Handling Prices

Introduction

WuBook supports multiple Pricing Plans for each property, also known as rates. If you connect WuBook to provide a channel manager service, you need to provide the possibility to manage them, because the connectivity to your OTAs depends on that: booking.com and expedia, for example, require different prices for different rates and you must be able to manage these features.

The WuBook Parity

Each property has a standard pricing plan: the WuBook Parity. This pricing plan contains the default prices for the Online Reception (the wubook booking engine). If the Online Reception of WuBook is not used, the WuBook Parity is like another pricing plan, without particular features.

Note

the WuBook Parity Pricing Plan has always ID= 0 for each property and can not be removed

Pricing plans management

To add a new Pricing Plan, the following function is used:

add_pricing_plan(token, lcode, name)

This function returns the ID of the new plan.
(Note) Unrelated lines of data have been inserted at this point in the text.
import Literature.NumberTheory.LFunctions.ConreyIwaniec2002ShiftedConvolutionOf
import Literature.NumberTheory.LFunctions.ConreyIwaniec2002SigmaGenus
import Literature.NumberTheory.LFunctions.ConreyIwaniec2002CircleMethodAssembly
import Literature.NumberTheory.LFunctions.ConreyIwaniec2002BesselAmplitude
import Literature.NumberTheory.LFunctions.ConreyIwaniec2002HeckeVoronoi
import HarnessLib

/-!
# Conrey–Iwaniec (2002) Theorems 4.3/4.4 for `λ_ψ` from the open stubs, with S3e (and S3b3, S3c1,
# V2) discharged by name — integration glue for the line `theta-circle-method`

B. Conrey, H. Iwaniec, *Spacing of zeros of Hecke L-functions and the class number problem*,
Acta Arith. 103 (2002) 259–312, §4 Theorems 4.3/4.4 [held text `paper:arxiv-math_0111012`].
Cell `landau-siegel/ls-inputs`, SKELETON S3 (v7 e6c8d1cb86b50532); theorem-only glue.

The tree's joint-sufficiency theorem `shifted_convolution_of_stubs` (p649043,
`ConreyIwaniec2002ShiftedConvolutionOf.lean`) derives the registered S3 `stub_shifted_convolution`
from the open stubs S3b3, S3c1, S3c2, S3d and the two halves S3e1/S3e2 of S3e, using the latter
ONLY through `sigma_genus_of_stubs he1 he2 : <S3e>`. The registered S3e `stub_sigma_genus` is now
a tree theorem (`sigma_genus`, p651442, `ConreyIwaniec2002SigmaGenus.lean`), so:

* `shifted_convolution_of_stubs'` — the same composition with S3e discharged by `sigma_genus`
  (hypotheses: S3b3, S3c1, S3c2, S3d, texts verbatim; the proof is p649043's, one term replaced);
* `shifted_convolution_of_besselKernel_thetaOmega` — with the landed S3b3
  (`CircleMethod.circle_assembly`, p650813), S3c1 (`bessel_amplitude`, p651061) and V2
  (`hecke_voronoi`, p650035, through `voronoi_theta_of_omega_hecke`) plugged in:
  **S3 (Theorems 4.3/4.4 for `λ_ψ`) = KERNEL MODULO {S3c2 `stub_bessel_kernel_of_amplitude`,
  V1 `stub_theta_omega`}**, hypotheses stated as the registered texts verbatim.

«The programme SEARCHES and TYPES; no claim about Landau–Siegel zeros, Theorems 1–2 of
arXiv:2211.02515 or a repaired Margin232 until a kernel theorem says so.» Nothing here proves
Proposition 6.4.
-/

noncomputable section

open scoped NumberField FourierTransform
open Complex MeasureTheory

namespace Literature.NumberTheory.LFunctions

namespace ConreyIwaniec2002

open NumberField Literature.NumberTheory.LFunctions.NumberField
open Literature.Analysis.FunctionSpaces (besselJ)
open Literature.NumberTheory.Sieve (ramanujanSum)

/-- An odd Dirichlet character is not trivial. [folklore] -/
private theorem ne_one_of_odd' {q : ℕ} [NeZero q] {χ : DirichletCharacter ℂ q} (hodd : χ.Odd) :
    χ ≠ 1 := by
  rintro rfl
  have h : ((1 : DirichletCharacter ℂ q) (-1) : ℂ) = -1 := hodd
  rw [MulChar.one_apply (isUnit_one.neg)] at h
  norm_num at h

/-- **THEOREMS 4.3/4.4 FOR `λ_ψ` FROM THE OPEN STUBS S3b3, S3c1, S3c2, S3d — with S3e DISCHARGED**
(`sigma_genus`, p651442): the tree's `shifted_convolution_of_stubs` (p649043) verbatim except that
the term `sigma_genus_of_stubs he1 he2 …` is replaced by the landed `sigma_genus …`, so the
hypotheses `he1` (S3e1) / `he2` (S3e2) disappear; the conclusion is VERBATIM the registered S3
`stub_shifted_convolution` of SKELETON P64. [cite: ConreyIwaniec2002, Theorem 4.3 (4.25), Theorem 4.4 (4.26)] -/
theorem shifted_convolution_of_stubs'
    (hb3 :
    ∀ (c₁ K₀ : ℝ), 0 < c₁ → 0 < K₀ → BumpFourierDecay c₁ → ZeroDetectorIdentity →
      IncompleteKloostermanBound K₀ → ∃ c₀ : ℝ, 0 < c₀ ∧ CircleMethodBound c₀)
    (hc1 : ∃ C_W : ℝ, 0 < C_W ∧ BesselJZeroAmplitude C_W)
    (hc2 :
    ∀ C_W : ℝ, 0 < C_W → BesselJZeroAmplitude C_W →
      ∃ B₀ : ℝ, 1 ≤ B₀ ∧ ∀ (q : ℕ), 1 ≤ q → ∀ r : ℕ → ℕ, (∀ c : ℕ, 1 ≤ r c ∧ r c ≤ q) →
        KernelFourierBound q (B₀ * (q : ℝ) ^ (3 / 2 : ℝ)) (ciBesselKernel r))
    (hd :
    ∀ (q : ℕ) [NeZero q], 4 < q → Odd q → ∀ χ : DirichletCharacter ℂ q,
      χ.IsPrimitive → χ.IsQuadratic → χ.Odd →
        ∀ (K : Type) [Field K] [NumberField K],
          Module.finrank ℚ K = 2 → NumberField.discr K = -(q : ℤ) →
            ∀ (ψ : ClassGroup (𝓞 K) →* ℂˣ),
              ∃ (u : ℕ → ℤ → ℂ) (φ : ℕ → ℕ → ℂ),
                IsVoronoiDatum (2 * Real.pi + Real.sqrt q * ‖χ.LFunction 1‖)
                  (twistCount K (classGroupCharIdealHom ψ))
                  (ciBesselKernel fun c ↦ q / Nat.gcd c q)
                  (voronoiMainCoeff q ‖χ.LFunction 1‖ ψ) u φ
                  (fun c m ↦ -(((((q / Nat.gcd c q : ℕ) : ZMod c)⁻¹).val : ℤ) * m))) :
    ∃ c : ℝ, 0 < c ∧
      ∀ (q : ℕ) [NeZero q], 4 < q → Odd q → ∀ χ : DirichletCharacter ℂ q,
        χ.IsPrimitive → χ.IsQuadratic → χ.Odd →
          ∀ (K : Type) [Field K] [NumberField K],
            Module.finrank ℚ K = 2 → NumberField.discr K = -(q : ℤ) →
              ∀ (ψ : ClassGroup (𝓞 K) →* ℂˣ),
                ∃ σ : ℕ → ℝ, IsCISigma q ‖χ.LFunction 1‖ σ ∧
                  ShiftedConvolutionBound (twistCount K (classGroupCharIdealHom ψ)) σ
                    (c * (q : ℝ) ^ (6 : ℕ)) := by
  obtain ⟨c₁, hc₁, hF⟩ := bump_fourier
  obtain ⟨K₀, hK₀, hK⟩ := incomplete_kloosterman
  obtain ⟨c₀, hc₀, hCM⟩ := hb3 c₁ K₀ hc₁ hK₀ hF zeroDetectorIdentity_holds hK
  obtain ⟨C_W, hCW, hW⟩ := hc1
  obtain ⟨B₀, hB₀, hKer⟩ := hc2 C_W hCW hW
  obtain ⟨c, hc, habs⟩ := circleMethod_absorb_constants c₀ B₀ hc₀ hB₀
  refine ⟨c, hc, ?_⟩
  intro q _ hq hodd χ hprim hquad hoddχ K _ _ h2 hdisc ψ
  set ℓ : ℝ := ‖χ.LFunction 1‖ with hℓ
  set lam : ℕ → ℂ := twistCount K (classGroupCharIdealHom ψ) with hlam
  set p : ℕ → ℝ := voronoiMainCoeff q ℓ ψ with hp
  set rr : ℕ → ℕ := fun c ↦ q / Nat.gcd c q with hrr
  -- S3d: the summation datum; S3e: the main-term coefficients are admissible
  obtain ⟨u, φ, hV⟩ := hd q hq hodd χ hprim hquad hoddχ K h2 hdisc ψ
  refine ⟨ciSigma p, sigma_genus q hq hodd χ hprim hquad hoddχ K h2 hdisc ψ, ?_⟩
  intro X hX g₁ g₂ hg₁ hg₂ h hh
  -- numerics
  have hq5 : (5 : ℝ) ≤ q := by exact_mod_cast hq
  have hq2 : 2 ≤ q := by omega
  have hq1 : 1 ≤ q := by omega
  have hℓ0 : 0 ≤ ℓ := norm_nonneg _
  have hℓlog : ℓ ≤ Real.log q := DirichletAbel.norm_LFunction_one_le_log χ (ne_one_of_odd' hoddχ)
  have hA : 1 ≤ 2 * Real.pi + Real.sqrt q * ℓ := by
    have : 0 ≤ Real.sqrt q * ℓ := by positivity
    linarith [Real.pi_gt_three]
  have hB : 1 ≤ B₀ * (q : ℝ) ^ (3 / 2 : ℝ) := by
    have h1 : (1 : ℝ) ≤ (q : ℝ) ^ (3 / 2 : ℝ) := Real.one_le_rpow (by linarith) (by norm_num)
    nlinarith
  -- S3c: (4.5) for the Bessel kernels with `r = q/(c,q)`
  have hrr1 : ∀ c : ℕ, 1 ≤ rr c ∧ rr c ≤ q := by
    intro c
    refine ⟨?_, Nat.div_le_self q _⟩
    have hg : 0 < Nat.gcd c q := Nat.gcd_pos_of_pos_right c (by omega)
    exact (Nat.one_le_div_iff hg).mpr (Nat.le_of_dvd (by omega) (Nat.gcd_dvd_right c q))
  have hK := hKer q hq1 rr hrr1
  -- S3b: the circle method
  have hmain := hCM q hq2 _ _ hA hB lam (ciBesselKernel rr) p u φ _ hV hK X hX g₁ g₂ hg₁ hg₂ h hh
  -- S3f: absorption
  have hfin := habs q X ℓ hq5 hX hℓ0 hℓlog
  have hτ : (0 : ℝ) ≤ (Nat.divisors h).card := Nat.cast_nonneg _
  calc ‖(∑ n ∈ Finset.Icc 1 ⌊2 * X⌋₊,
            lam (n + h) * starRingEnd ℂ (lam n) * g₁ ((n : ℝ) + h) * g₂ n) -
          (ciSigma p h : ℂ) * ∫ x : ℝ, g₁ (x + h) * g₂ x‖
      ≤ c₀ * (Nat.divisors h).card * (2 * Real.pi + Real.sqrt q * ℓ) ^ 2 *
          (X / Real.sqrt (q * X) +
            q * (B₀ * (q : ℝ) ^ (3 / 2 : ℝ)) ^ 2 * ((q : ℝ) * X) ^ (3 / 4 : ℝ) *
              (1 + Real.log (q * X)) ^ 2) := hmain
    _ = (Nat.divisors h).card * (c₀ * (2 * Real.pi + Real.sqrt q * ℓ) ^ 2 *
          (X / Real.sqrt (q * X) +
            q * (B₀ * (q : ℝ) ^ (3 / 2 : ℝ)) ^ 2 * ((q : ℝ) * X) ^ (3 / 4 : ℝ) *
              (1 + Real.log (q * X)) ^ 2)) := by ring
    _ ≤ (Nat.divisors h).card * (c * (q : ℝ) ^ (6 : ℕ) * X ^ (3 / 4 : ℝ) * Real.log (3 * X) ^ 2) :=
        mul_le_mul_of_nonneg_left hfin hτ
    _ = c * (q : ℝ) ^ (6 : ℕ) * (Nat.divisors h).card * X ^ (3 / 4 : ℝ) * Real.log (3 * X) ^ 2 := by
        ring



/-- **S3 = KERNEL MODULO {S3c2, V1}**: Theorems 4.3/4.4 for `λ_ψ` (the registered S3
`stub_shifted_convolution`, text verbatim) from the registered S3c2 `stub_bessel_kernel_of_amplitude`
and V1 `stub_theta_omega` (texts verbatim), with S3a, S3b1–S3b3, S3c1, S3e, S3f, V2, V3 all tree
theorems by name. [cite: ConreyIwaniec2002, Theorem 4.3 (4.25), Theorem 4.4 (4.26)] -/
theorem shifted_convolution_of_besselKernel_thetaOmega
    (hc2 :
    ∀ C_W : ℝ, 0 < C_W → BesselJZeroAmplitude C_W →
      ∃ B₀ : ℝ, 1 ≤ B₀ ∧ ∀ (q : ℕ), 1 ≤ q → ∀ r : ℕ → ℕ, (∀ c : ℕ, 1 ≤ r c ∧ r c ≤ q) →
        KernelFourierBound q (B₀ * (q : ℝ) ^ (3 / 2 : ℝ)) (ciBesselKernel r))
    (hV1 :
    ∀ (q : ℕ) [NeZero q], 4 < q → Odd q → ∀ χ : DirichletCharacter ℂ q,
      χ.IsPrimitive → χ.IsQuadratic → χ.Odd →
        ∀ (K : Type) [Field K] [NumberField K],
          Module.finrank ℚ K = 2 → NumberField.discr K = -(q : ℤ) →
            ∀ (ψ : ClassGroup (𝓞 K) →* ℂˣ) (c : ℕ), 1 ≤ c →
              ∃ ψ' : ClassGroup (𝓞 K) →* ℂˣ, IsGenusCharFor (ψ' * ψ⁻¹) (Nat.gcd c q) ∧
                ∀ a abar : ℤ, a * abar ≡ 1 [ZMOD c] →
                  ∃ η : ℂ, ‖η‖ = 1 ∧
                    IsOmegaRelated ((c : ℝ) * Real.sqrt (q / Nat.gcd c q : ℕ)) η
                      (twistCount K (classGroupCharIdealHom ψ))
                      (twistCount K (classGroupCharIdealHom ψ'))
                      (thetaConst K ψ) (thetaConst K ψ')
                      ((a : ℝ) / c)
                      (-((abar * ((((q / Nat.gcd c q : ℕ) : ZMod c)⁻¹).val : ℤ) : ℤ) : ℝ) / c)) :
    ∃ c : ℝ, 0 < c ∧
      ∀ (q : ℕ) [NeZero q], 4 < q → Odd q → ∀ χ : DirichletCharacter ℂ q,
        χ.IsPrimitive → χ.IsQuadratic → χ.Odd →
          ∀ (K : Type) [Field K] [NumberField K],
            Module.finrank ℚ K = 2 → NumberField.discr K = -(q : ℤ) →
              ∀ (ψ : ClassGroup (𝓞 K) →* ℂˣ),
                ∃ σ : ℕ → ℝ, IsCISigma q ‖χ.LFunction 1‖ σ ∧
                  ShiftedConvolutionBound (twistCount K (classGroupCharIdealHom ψ)) σ
                    (c * (q : ℝ) ^ (6 : ℕ)) :=
  shifted_convolution_of_stubs' CircleMethod.circle_assembly bessel_amplitude hc2
    (voronoi_theta_of_omega_hecke hV1 hecke_voronoi)

end ConreyIwaniec2002

end Literature.NumberTheory.LFunctions

end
To add a new Virtual Pricing Plan, you use:

add_vplan(token, lcode, name, pid, dtype, value)

Where pid is the Plan Id of the Parent Pricing Plan, while dtype is an integer:

  • -2: This plan is a discount. Value is a fixed amount

  • -1: This plan is a discount. Value is a percentage

  • 1: This plan increases prices. Value is a percentage

  • 2: This plan increases prices. Value is a fixed amount

Given the dtype integer, value is the quantity of the variation (a float or an integer), for example:

  • variation= 10, variation_type= 1: you have an increase of 10%

  • variation= 30, variation_type= -2: you have a decrease of 30 EUR (currency being obviously dynamic)

Note

Functions adding a new plan always return the assigned ID

To remove a pricing plan, one uses:

del_plan(token, lcode, pid)

where pid is the ID of the plan which must be removed.

To update the name of a pricing plan:

update_plan_name(token, lcode, pid, name)

Finally, to fetch the existing pricing plans of a property, there is the following function:

get_pricing_plans(token, lcode)

The return value of this call is an array, each element being a Pricing Plan. Each item is a KV structure, containing the following fields:

Field

Description

id

Eh, the ID of the plan

name

The name of the plan

daily

1 for daily plans

vpid

If plan is virtual, this is the PID (plan id) of its parent

variation

If plan is virtual, this is the price variation amount

variation_type

If plan is virtual, this is the price variation type

About variation and variation_type, check the documentation of add_vplan()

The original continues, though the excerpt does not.